* [TASK PROMPT]:
Output exactly the lines from the one with "a Noetherian topological" through the last line of the data below, both included, and nothing more.

(Items from a data source)
/-- On a weighted chart of a locally Noetherian `Y` the datum's full cobordant blow-up `B(U)` is
a Noetherian topological space (its ring `Γ(U)[t⁻¹, uᵢ t^{wᵢ}]` is Noetherian,
`cobordantAlgebra.isNoetherianRing`), so every morphism out of its open `B₊(U)` is quasi-compact.
[folklore] -/
theorem noetherianSpace_affineCobordantBlowup_of_isWeightedChart [IsLocallyNoetherian Y]
    (h : R.IsWeightedChart U u w) : NoetherianSpace (affineCobordantBlowup (R.chartIdeals U)) := by
  haveI : IsNoetherianRing Γ(Y, U) := IsLocallyNoetherian.component_noetherian U
  haveI : IsNoetherianRing (extReesAlgebra (R.chartIdeals U)) := by
    rw [extReesAlgebra_chartIdeals_eq_cobordantAlgebra R h]
    exact cobordantAlgebra.isNoetherianRing u w
  change NoetherianSpace (PrimeSpectrum (extReesAlgebra (R.chartIdeals U)))
  infer_instance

* [EXERCISE RESPONSE]:
a Noetherian topological space (its ring `Γ(U)[t⁻¹, uᵢ t^{wᵢ}]` is Noetherian,
`cobordantAlgebra.isNoetherianRing`), so every morphism out of its open `B₊(U)` is quasi-compact.
[folklore] -/
theorem noetherianSpace_affineCobordantBlowup_of_isWeightedChart [IsLocallyNoetherian Y]
    (h : R.IsWeightedChart U u w) : NoetherianSpace (affineCobordantBlowup (R.chartIdeals U)) := by
  haveI : IsNoetherianRing Γ(Y, U) := IsLocallyNoetherian.component_noetherian U
  haveI : IsNoetherianRing (extReesAlgebra (R.chartIdeals U)) := by
    rw [extReesAlgebra_chartIdeals_eq_cobordantAlgebra R h]
    exact cobordantAlgebra.isNoetherianRing u w
  change NoetherianSpace (PrimeSpectrum (extReesAlgebra (R.chartIdeals U)))
  infer_instance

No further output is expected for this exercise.